Connecting technical metrics to enterprise objectives
It’s now not sufficient to fret about whether or not one thing is “up and working.” We have to perceive whether or not it’s working with ample efficiency to fulfill enterprise necessities. Conventional observability instruments that monitor latency and throughput are desk stakes. They don’t inform you in case your information is present, or whether or not streaming information is arriving in time to feed an AI mannequin that’s making real-time selections. True visibility requires monitoring the movement of information via the system, making certain that occasions are processed so as, that buyers sustain with producers, and that information high quality is persistently maintained all through the pipeline.
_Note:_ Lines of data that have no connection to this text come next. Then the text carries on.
import Summits.CriticalPhenomena.PercolationContinuityZ3.Theorems.PercNearOneGluingNoHeavyQuantLightTwoBlobFlow
import HarnessLib

/-!
# QUANT lane R8, T-DEC: the BAND PIECE of Conjecture SL-λ* (census-1 g19, SLAMSTAR-G19 §2) — the typed statement `LawDec.BandTwoBlobDEC`
# and its reduction to two numerical facts (the flow: band copy into the shallow low's lifted copy, the rest into the giant)

builds on p205010 (kernel theorem, internal audit signed; external expert review pending)

Statement + support file (`--supports stmt-CriticalPhenomena-4575`), QUANT lane typer seat prim-quant-stmt (gen 24), rung R8 of
`run/shared/lean/prim/quant/LADDER.md`.  One `@[conjecture]` `Prop` (`LawDec.BandTwoBlobDEC`) and one theorem (standard axioms, no sorries).
Companion of `…QuantSliceLightBelow` (typer g22: `LawDec.LightTwoBlobDEC`, discharged by typer g23 in `…QuantLightTwoBlobDEC`) and of
`…QuantLightTwoBlobFlow` (`twoBlob_decAtT_of_lowFlow`, whose bookkeeping this file mirrors).

WHY (README V264, LEAD-NOTES-G23 N50 (4)/(5), census-1 g19 SLAMSTAR-G19 §2).  After the corner identity (`cornerMidFlow_restrict`, lead g23) and the
sub-flow split (`…QuantFlowSplit`), the law-level programme for SL-λ* removes from `ν` every component `{l, h; γ_min}` of the canonical flow into a
column `h ≤ λ*` and slices it LOCALLY: below (`h + a ≤ j′`: `lightTwoBlobDEC_holds`), heavy (`HValidAt`), far (`slice_farPair_decAtT`), and the one
case the lane believed to need pooling across pieces — a light NEAR pair `{l, w}` into a BAND-LIKE column (`T ≤ 2w ≤ T′ = T + ag`,
`w + a > j′ ≥ l + a`).  Census-1 g19: that piece is DEC(T′, j′) ON ITS OWN FOUR POSITIONS `{l, w, l+a, w+a}` (exact: grid 40 014 / 0, random
37 175 / 0, two engines 270 626 / 0); translated by `l` and written as a two-blob law it is the statement below.  With it every corner component
into a column `≤ λ*` is locally sliceable and the remainder is a pure window law (Theorem A / A⁺ / B world).

* **`LawDec.BandTwoBlobDEC`** (`@[conjecture]`, typed here): for `0 < x < 1`, `x² < γ < x ≤ g ≤ 1`, `a, b ≥ 1`, `ρ = (γ − x²)/(1 − x)` and the
  BAND condition `b(2 − ρ) ≤ a·g` (⟺ `2b ≤ T″ := bρ + ag`: the light blob is band-like at the raised target), the law `LAW2[b, γ; a, g]` of
  `b·Bern(γ) + a·Bern(g)` is `DECAtT x (bρ + ag) j″ (b + a)` for EVERY layer `j″ ≥ a` — the straddling layers `a ≤ j″ < a + b` (top atom a
  giant) are the new content; `j″ ≥ a + b` is `LawDec.LightTwoBlobDEC` (kernel).  Without the band condition it is FALSE at straddling layers
  (census-1 g19: 259 / 3 586 true-mid partners fail).
* **`LawDec.twoBlob_decAtT_of_bandFlow`** — the flow for the straddling layers with the two numerical facts as hypotheses: law
  `LAW2[b, γ; a, g]` (atoms `0, b, a, b+a`), `b < a ≤ j″ < b + a`, target `T` with `2b ≤ T ≤ 2a`, `T < a + b`; ship `b ↦ a` (amount `F₁`, only
  when `b` is low, `2b < T`), `0 ↦ a` (amount `F₂`, only when `T < a`), the rest of both low atoms into the GIANT `b + a` at rate `x/(1−x)`;
  if the mid `a` is not overloaded (`usage(b,a)·F₁ + usage(0,a)·F₂ ≤ (1−γ)g`) and the giant is not overloaded
  (`x/(1−x)·([2b < T]·(γ(1−g) − F₁) + (1−γ)(1−g) − F₂) ≤ γg`) then `DECAtT x T j″ (b + a) LAW2[b, γ; a, g]` (via `decAtT_of_flowAtT`).
The numerical facts (corner strategy: `b` first, to capacity; then `0`; three non-trivial cells × light/heavy status of the pair `(b, a)` —
the pair `(0, a)` is always heavy since `T″/a ≥ g ≥ x`) are discharged in the companion files `…QuantBandTwoBlobPoly*` / `…Cells` /
`…QuantBandTwoBlobDEC` by exact polynomial certificates.  Second implementation of census-1's exact check: seat folder explore/band_piece.py
(grid 32 466 / 0, random 4 100 / 0 with real size ratio).

[this work]; DEC rules ARCH-TREES-G49 §2.2 / DEC-TAMP-G50 §3.1, flow normal form `…QuantLawDecFlows` (this lane).  Nothing here is cited as a
published result.  The gluing rows served [cite: KozmaNitzan2024, Conjecture 3 (p. 15)]; product measure [cite: Grimmett1999, §1.3 p. 10].
-/

noncomputable section

namespace Summit.CriticalPhenomena.PercolationContinuityZ3.Theorems

namespace Quant

open Finset

/-- the two-blob law `(1−u)(1−v)δ₀ + u(1−v)δ_a + (1−u)vδ_b + uvδ_{a+b}` evaluated at `h` (as in `…QuantBlobDecTwoLawParts`) -/
local notation3 "LAW2[" a ", " u ", " b ", " v ", " h "]" =>
  (1 - (u : ℝ)) * (1 - (v : ℝ)) * (if (h : ℕ) = 0 then (1 : ℝ) else 0)
    + (u : ℝ) * (1 - (v : ℝ)) * (if (h : ℕ) = (a : ℕ) then (1 : ℝ) else 0)
    + (1 - (u : ℝ)) * (v : ℝ) * (if (h : ℕ) = (b : ℕ) then (1 : ℝ) else 0)
    + (u : ℝ) * (v : ℝ) * (if (h : ℕ) = (a : ℕ) + (b : ℕ) then (1 : ℝ) else 0)

namespace LawDec

/-! ### The typed statement -/

/-- **CONJECTURE BAND-TWO-BLOB-DEC (the band piece of SL-λ*; census-1 g19, SLAMSTAR-G19 §2 (a), two-blob form).**  For a floor
`0 < x < 1`, a LIGHT gate `x² < γ < x`, a heavy gate `x ≤ g ≤ 1`, sizes `a, b ≥ 1`, the credit rate `ρ = (γ − x²)/(1 − x)` of the light blob,
and the BAND condition `b·(2 − ρ) ≤ a·g` (the light blob atom `b` is not a true mid at the raised target `T″ = bρ + ag`: `2b ≤ T″`): for every
layer `j″ ≥ a` the law of `b·Bern(γ) + a·Bern(g)` — atoms `0, b, a, b+a` with masses `(1−γ)(1−g), γ(1−g), (1−γ)g, γg` — is DEC(j″) at the
target `bρ + ag` on `{0..b+a}`.  For `j″ ≥ a + b` this is `LawDec.LightTwoBlobDEC` (kernel, `lightTwoBlobDEC_holds`); the content is the
straddling range `a ≤ j″ < a + b`, where the top atom is a giant.  EVIDENCE (exact; the decision procedure is the kernel's corner run,
`decAtT_iff_cornerSucceeds`): census-1 g19 grid 40 014 / 0, random 37 175 / 0, in situ 1 420 / 0, corner-vs-LP two engines 270 626 / 0
(prim-quant-census-1/SLAMSTAR-G19.md §2 (c)); typer g24 second implementation grid 32 466 / 0, random 4 100 / 0 (real size ratio).  WITNESS: the
corner run — `b ↦ a` at the gate from `ρ₁ = (T″ − 2b)/(a − b)`, then `0 ↦ a` at the (heavy) gate `T″/a` when `T″ < a`, leftovers into the giant
`a + b` at `x`; margin infimum `0` (relative slack `1.1·10⁻³` at `x = 23/24`).  WHY IT MATTERS: with it, every component of the canonical flow
into a column `≤ λ*` is locally sliceable (README V264 step 3 made local). [this work] [status: open] -/
@[conjecture] def BandTwoBlobDEC : Prop :=
  ∀ (x γ g : ℝ) (a b j'' : ℕ), 0 < x → x < 1 → x ^ 2 < γ → γ < x → x ≤ g → g ≤ 1 → 1 ≤ a → 1 ≤ b → a ≤ j'' →
    (b : ℝ) * (2 - (γ - x ^ 2) / (1 - x)) ≤ (a : ℝ) * g →
    DECAtT x ((b : ℝ) * ((γ - x ^ 2) / (1 - x)) + (a : ℝ) * g) j'' (b + a) (fun h => LAW2[b, γ, a, g, h])

/-! ### The flow of the straddling layers -/

/-- **DEC OF THE TWO-BLOB LAW AT A STRADDLING LAYER FROM THE BAND FLOW.**  Law `LAW2[b, γ; a, g]` (atoms `0, b, a, b+a`), floor
`0 < x < 1`, gates `γ, g ∈ [0,1]`, `1 ≤ b < a ≤ j″ < b + a` (the mid `a` below the layer, the top `b + a` a GIANT), target `T` with
`2b ≤ T ≤ 2a` and `T < a + b` (atom `0` low; `b` low iff `2b < T`, else self-sufficient; `a` a self-sufficient mid compatible with `b`).
Flow: `b ↦ a` (amount `F₁ ∈ [0, γ(1−g)]`, positive only if `2b < T`), `0 ↦ a` (amount `F₂ ∈ [0, (1−γ)(1−g)]`, positive only if `T < a`),
the rest of the low atoms into the giant `b + a`.  If the mid is not overloaded, `usage(b,a)·F₁ + usage(0,a)·F₂ ≤ (1−γ)g`, and the giant
is not overloaded, `x/(1−x)·([2b<T]·(γ(1−g) − F₁) + ((1−γ)(1−g) − F₂)) ≤ γg`, then `DECAtT x T j″ (b + a) LAW2[b, γ; a, g]`. [this work] -/
theorem twoBlob_decAtT_of_bandFlow (x γ g T F₁ F₂ : ℝ) (a b j'' : ℕ) (hx0 : 0 < x) (hx1 : x < 1) (hγ0 : 0 ≤ γ) (hγ1 : γ ≤ 1)
    (hg0 : 0 ≤ g) (hg1 : g ≤ 1) (hb : 1 ≤ b) (hba : b < a) (hja : a ≤ j'') (hj : j'' < b + a)
    (h2b : 2 * (b : ℝ) ≤ T) (hT2a : T ≤ 2 * (a : ℝ)) (hTab : T < (a : ℝ) + b)
    (hF1 : 0 ≤ F₁) (hF1' : F₁ ≤ γ * (1 - g)) (hF1c : 0 < F₁ → 2 * (b : ℝ) < T)
    (hF2 : 0 ≤ F₂) (hF2' : F₂ ≤ (1 - γ) * (1 - g)) (hF2c : 0 < F₂ → T < (a : ℝ))
    (hmid : usage x T j'' b a * F₁ + usage x T j'' 0 a * F₂ ≤ (1 - γ) * g)
    (htop : x / (1 - x) * ((if 2 * (b : ℝ) < T then γ * (1 - g) - F₁ else 0) + ((1 - γ) * (1 - g) - F₂)) ≤ γ * g) :
    DECAtT x T j'' (b + a) (fun h => LAW2[b, γ, a, g, h]) := by
  classical
  have hb' : (1 : ℝ) ≤ b := by exact_mod_cast hb
  have hT0 : 0 < T := by linarith
  have hba' : (b : ℝ) < a := by exact_mod_cast hba
  have hmb : 0 ≤ γ * (1 - g) := mul_nonneg hγ0 (by linarith)
  -- the two leftovers
  set R₁ : ℝ := (if 2 * (b : ℝ) < T then γ * (1 - g) - F₁ else 0) with hR₁
  set R₂ : ℝ := (1 - γ) * (1 - g) - F₂ with hR₂
  have hR₁0 : 0 ≤ R₁ := by rw [hR₁]; split_ifs <;> linarith
  have hR₂0 : 0 ≤ R₂ := by rw [hR₂]; linarith
  set f : ℕ → ℕ → ℝ := fun l h =>
    F₁ * (if l = b then (1:ℝ) else 0) * (if h = a then (1:ℝ) else 0)
      + R₁ * (if l = b then (1:ℝ) else 0) * (if h = b + a then (1:ℝ) else 0)
      + F₂ * (if l = 0 then (1:ℝ) else 0) * (if h = a then (1:ℝ) else 0)
      + R₂ * (if l = 0 then (1:ℝ) else 0) * (if h = b + a then (1:ℝ) else 0) with hf
  have ind_nn : ∀ (P : Prop) [Decidable P], (0:ℝ) ≤ (if P then (1:ℝ) else 0) := fun P _ => by split_ifs <;> norm_num
  refine decAtT_of_flowAtT x T j'' (b + a) _ hx0 hx1 (fun h hh => BlobDec2.law_eq_zero_of_lt b a γ g h hh)
    (BlobDec2.law_mass b a γ g) ⟨f, ?_, ?_, ?_, ?_⟩
  · -- nonnegativity
    intro l h
    simp only [hf]
    have i1 := ind_nn (l = b); have i2 := ind_nn (h = a); have i3 := ind_nn (l = 0); have i4 := ind_nn (h = b + a)
    have := mul_nonneg (mul_nonneg hF1 i1) i2
    have := mul_nonneg (mul_nonneg hR₁0 i1) i4
    have := mul_nonneg (mul_nonneg hF2 i3) i2
    have := mul_nonneg (mul_nonneg hR₂0 i3) i4
    linarith
  · -- support: used pairs are (b, a) [only if F₁ > 0], (b, b+a) [only if b is low], (0, a) [only if F₂ > 0], (0, b+a)
    intro l h hpos
    simp only [hf] at hpos
    by_cases hl : l = b
    · rw [if_pos hl, if_neg (show l ≠ 0 by omega)] at hpos
      simp only [mul_one, mul_zero, zero_mul, add_zero] at hpos
      by_cases hh : h = a
      · rw [if_pos hh, if_neg (show h ≠ b + a by omega), mul_one, mul_zero, add_zero] at hpos
        refine ⟨by omega, by rw [hl]; exact hF1c hpos, by omega, Or.inr ?_⟩
        rw [hl, hh]; linarith
      · rw [if_neg hh, mul_zero, zero_add] at hpos
        by_cases hh' : h = b + a
        · rw [if_pos hh', mul_one] at hpos
          have hlow : 2 * (b : ℝ) < T := by
            by_contra hn; rw [hR₁, if_neg hn] at hpos; exact lt_irrefl _ hpos
          exact ⟨by omega, by rw [hl]; exact hlow, by omega, Or.inl (by omega)⟩
        · rw [if_neg hh', mul_zero] at hpos; exact absurd hpos (lt_irrefl 0)
    · rw [if_neg hl] at hpos
      by_cases hl0 : l = 0
      · rw [if_pos hl0] at hpos
        simp only [mul_one, mul_zero, zero_mul, zero_add] at hpos
        by_cases hh : h = a
        · rw [if_pos hh, if_neg (show h ≠ b + a by omega), mul_one, mul_zero, add_zero] at hpos
          refine ⟨by omega, by rw [hl0]; simpa using hT0, by omega, Or.inr ?_⟩
          rw [hl0, hh]; simpa using hF2c hpos
        · rw [if_neg hh, mul_zero, zero_add] at hpos
          by_cases hh' : h = b + a
          · exact ⟨by omega, by rw [hl0]; simpa using hT0, by omega, Or.inl (by omega)⟩
          · rw [if_neg hh', mul_zero] at hpos; exact absurd hpos (lt_irrefl 0)
      · rw [if_neg hl0] at hpos
        simp only [mul_zero, zero_mul, add_zero] at hpos
        exact absurd hpos (lt_irrefl 0)
  · -- every low atom is shipped exactly
    intro l hlj hlow
    have hsum : ∑ h ∈ Finset.range (b + a + 1), f l h
        = F₁ * (if l = b then (1:ℝ) else 0) + R₁ * (if l = b then (1:ℝ) else 0)
          + F₂ * (if l = 0 then (1:ℝ) else 0) + R₂ * (if l = 0 then (1:ℝ) else 0) := by
      simp only [hf, Finset.sum_add_distrib]
      rw [BlobDec2.sum_range_const_indicator _ a (by omega), BlobDec2.sum_range_const_indicator _ (b + a) le_rfl,
        BlobDec2.sum_range_const_indicator _ a (by omega), BlobDec2.sum_range_const_indicator _ (b + a) le_rfl]
    rw [hsum]
    dsimp only
    -- the low atoms among `l ≤ j″` with `2l < T`: `0`, and `b` when `2b < T` (not `a`; `b + a > j″`)
    have hla : l ≠ a := by rintro rfl; linarith
    have hlba : l ≠ b + a := by omega
    by_cases hl0 : l = 0
    · have hlb : l ≠ b := by omega
      rw [if_neg hlb, if_pos hl0, if_neg hla, if_neg hlba, hR₂]
      ring
    · by_cases hlb : l = b
      · have hlowb : 2 * (b : ℝ) < T := by rw [← hlb]; exact hlow
        rw [if_pos hlb, if_neg hl0, if_neg hla, if_neg hlba, hR₁, if_pos hlowb]
        ring
      · rw [if_neg hlb, if_neg hl0, if_neg hla, if_neg hlba]
        ring
  · -- no absorber is overloaded
    intro h hhM hself
    have hsum : ∑ l ∈ Finset.range (j'' + 1), usage x T j'' l h * f l h
        = usage x T j'' b h * F₁ * (if h = a then (1:ℝ) else 0)
          + usage x T j'' b h * R₁ * (if h = b + a then (1:ℝ) else 0)
          + usage x T j'' 0 h * F₂ * (if h = a then (1:ℝ) else 0)
          + usage x T j'' 0 h * R₂ * (if h = b + a then (1:ℝ) else 0) := by
      have e : ∀ l, usage x T j'' l h * f l h
          = (usage x T j'' b h * F₁ * (if h = a then (1:ℝ) else 0)) * (if l = b then (1:ℝ) else 0)
            + (usage x T j'' b h * R₁ * (if h = b + a then (1:ℝ) else 0)) * (if l = b then (1:ℝ) else 0)
            + (usage x T j'' 0 h * F₂ * (if h = a then (1:ℝ) else 0)) * (if l = 0 then (1:ℝ) else 0)
            + (usage x T j'' 0 h * R₂ * (if h = b + a then (1:ℝ) else 0)) * (if l = 0 then (1:ℝ) else 0) := by
        intro l
        simp only [hf]
        by_cases hl : l = b
        · rw [if_pos hl, if_neg (show l ≠ 0 by omega), hl]; ring
        · by_cases hl0 : l = 0
          · rw [if_neg hl, if_pos hl0, hl0]; ring
          · rw [if_neg hl, if_neg hl0]; ring
      simp only [e, Finset.sum_add_distrib]
      rw [BlobDec2.sum_range_const_indicator _ b (by omega), BlobDec2.sum_range_const_indicator _ b (by omega),
        BlobDec2.sum_range_const_indicator _ 0 (Nat.zero_le _), BlobDec2.sum_range_const_indicator _ 0 (Nat.zero_le _)]
    rw [hsum]
    dsimp only
    have hh0 : h ≠ 0 := by
      rintro rfl
      rcases hself with h1 | h1
      · omega
      · simp at h1; linarith
    by_cases hha : h = a
    · -- the mid `a`
      have hnba : h ≠ b + a := by omega
      rw [if_pos hha, if_neg hnba, if_neg hh0, if_neg (show h ≠ b by omega)]
      have e : usage x T j'' b h * F₁ * 1 + usage x T j'' b h * R₁ * 0 + usage x T j'' 0 h * F₂ * 1 + usage x T j'' 0 h * R₂ * 0
          = usage x T j'' b a * F₁ + usage x T j'' 0 a * F₂ := by rw [hha]; ring
      rw [e]
      linarith [hmid]
    · by_cases hhba : h = b + a
      · -- the giant `b + a`: usage `x/(1−x)` for both lows
        rw [if_pos hhba, if_neg hha, if_neg hh0, if_neg (show h ≠ b by omega)]
        have hgb : j'' + 1 ≤ h := by omega
        rw [usage_giant_eq x T j'' b h hgb, usage_giant_eq x T j'' 0 h hgb]
        have : x / (1 - x) * R₁ + x / (1 - x) * R₂ ≤ γ * g := by rw [← mul_add]; exact htop
        linarith
      · -- any other position (in particular `b` when it is self-sufficient) carries no load
        have hL := BlobDec2.law_nonneg b a γ g hγ0 hγ1 hg0 hg1 h
        rw [if_neg hha, if_neg hhba] at hL ⊢
        have e0 : usage x T j'' b h * F₁ * 0 + usage x T j'' b h * R₁ * 0 + usage x T j'' 0 h * F₂ * 0
            + usage x T j'' 0 h * R₂ * 0 = 0 := by ring
        rw [e0]
        exact hL

end LawDec

end Quant

end Summit.CriticalPhenomena.PercolationContinuityZ3.Theorems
Streaming platforms ought to play a central position in observability architectures. If you’re processing hundreds of thousands of occasions per second, you want deep instrumentation on the stream processing layer itself. The lag between when information is produced and when it’s consumed ought to be handled as a essential enterprise metric, not simply an operational one. In case your customers fall behind, your AI fashions will make selections primarily based on previous information.
The schema administration downside
One other widespread mistake is treating schema administration as an afterthought. Groups hard-code information schemas in producers and customers, which works superb initially however breaks down as quickly as you add a brand new discipline. If producers emit occasions with a brand new schema and customers aren’t prepared, every thing grinds to a halt.